Available records Block Start

/-- A vector profile whose coordinates have zero mean has zero mean. [folklore] -/
theorem nm_toLp {g : Fin 3 → UnitAddTorus (Fin 4) → ℝ} (hg : ∀ i, Integrable (g i) ∧ ∫ y, g i y = 0) :
    Integrable (fun y => (WithLp.toLp 2 (fun i => g i y) : EuclideanSpace ℝ (Fin 3))) ∧
      ∫ y, (WithLp.toLp 2 (fun i => g i y) : EuclideanSpace ℝ (Fin 3)) = 0 := by
  have h : (fun y => (WithLp.toLp 2 (fun i => g i y) : EuclideanSpace ℝ (Fin 3))) =
      fun y => ∑ i : Fin 3, g i y • EuclideanSpace.single i (1 : ℝ) :=
    funext fun y => toLp_eq_sum_smul_single _
  rw [h]
  exact nm_sum Finset.univ fun i _ => nm_smul_const (hg i) _

/-- **Fubini over the fast fibre for slow vector functions**: `∫_{T⁴} g(slow y) dy = ∫_{T³} g`. [folklore] -/
theorem integral_comp_slow [CompleteSpace F] {g : UnitAddTorus (Fin 3) → F} (hg : Continuous g) :
    ∫ y : UnitAddTorus (Fin 4), g (slow y) = ∫ x, g x := by
  have hslowc : Continuous (slow : UnitAddTorus (Fin 4) → UnitAddTorus (Fin 3)) :=
    continuous_pi fun l => continuous_apply _
  rw [DissipationLaw.integral_eq_integral_integral_snoc (Φ := fun y : UnitAddTorus (Fin 4) => g (slow y)) (hg.comp hslowc)]
  have hsl : ∀ (x : UnitAddTorus (Fin 3)) (s : UnitAddCircle),
      slow (@Fin.snoc 3 (fun _ => UnitAddCircle) x s : UnitAddTorus (Fin 4)) = x :=
    fun x s => funext fun l => by simp only [slow, Fin.snoc_castSucc]
  simp only [hsl]
  rw [integral_const, probReal_univ, one_smul]

/-! ## §3 The convection terms as total derivatives -/

section Convection

variable {j : Fin 3 → ℤ} {G : UnitAddTorus (Fin 3) → ℝ} {N : ℕ} {P : ℕ → UnitAddTorus (Fin 4) → EuclideanSpace ℝ (Fin 3)}

/-- **Leibniz, slow**: `∑ₗ (U)ₗ ∂_{xₗ} V = ∑ₗ ∂_{xₗ}((U)ₗ V) − (div_x U) V`. [folklore] -/
theorem convect_slow_eq {U V : UnitAddTorus (Fin 4) → EuclideanSpace ℝ (Fin 3)} (hU : IsSmooth U) (hV : IsSmooth V)
    (y : UnitAddTorus (Fin 4)) :
    ∑ l : Fin 3, (U y) l • sDeriv l V y =
      (∑ l : Fin 3, sDeriv l (fun z => (U z) l • V z) y) - (∑ l : Fin 3, (sDeriv l U y) l) • V y := by
  have hU1 : IsContDiff 1 U := hU.isContDiff (by simp)
  have hV1 : IsContDiff 1 V := hV.isContDiff (by simp)
  have h : ∀ l : Fin 3, sDeriv l (fun z => (U z) l • V z) y = (U y) l • sDeriv l V y + (sDeriv l U y) l • V y := by
    intro l
    simp only [sDeriv]
    rw [partialDeriv_smul ((Energy.isSmooth_coord hU l).isContDiff (by simp)) hV1, Energy.partialDeriv_apply_coord' hU1]
  simp only [h, Finset.sum_add_distrib, Finset.sum_smul]
  abel

/-- **Leibniz, fast**: `∑ₗ (U)ₗ kₗ∂_θ V = ∂_θ ((U·k) V) − (k·∂_θ U) V` (the weight `k = ∇G + j` has no fast
dependence). [folklore] -/
theorem convect_fast_eq (hG : IsSmooth G) {U V : UnitAddTorus (Fin 4) → EuclideanSpace ℝ (Fin 3)} (hU : IsSmooth U)
    (hV : IsSmooth V) (y : UnitAddTorus (Fin 4)) :
    ∑ l : Fin 3, (U y) l • fDeriv j G l V y =
      partialDeriv (Fin.last 3) (fun z => (∑ l : Fin 3, (U z) l * phaseGrad j G l (slow z)) • V z) y
        - (∑ i : Fin 3, (fDeriv j G i U y) i) • V y := by
  have hπ : IsSmooth (fun z => ∑ l : Fin 3, (U z) l * phaseGrad j G l (slow z)) :=
    Energy.isSmooth_fsum Finset.univ fun l _ =>
      Energy.isSmooth_mul (Energy.isSmooth_coord hU l) (Energy.isSmooth_phaseGrad_slow j hG l)
  rw [partialDeriv_smul (hπ.isContDiff (by simp)) (hV.isContDiff (by simp)),
    Energy.partialDeriv_last_sum_coord_mul_phaseGrad hG hU y, add_sub_cancel_right, Finset.sum_smul]
  exact Finset.sum_congr rfl fun l _ => by rw [fDeriv, smul_smul]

Available records Block End

**Work instructions**:
Show each line of the records above containing "hslowc".

**Solution**:
  have hslowc : Continuous (slow : UnitAddTorus (Fin 4) → UnitAddTorus (Fin 3)) :=
  rw [DissipationLaw.integral_eq_integral_integral_snoc (Φ := fun y : UnitAddTorus (Fin 4) => g (slow y)) (hg.comp hslowc)]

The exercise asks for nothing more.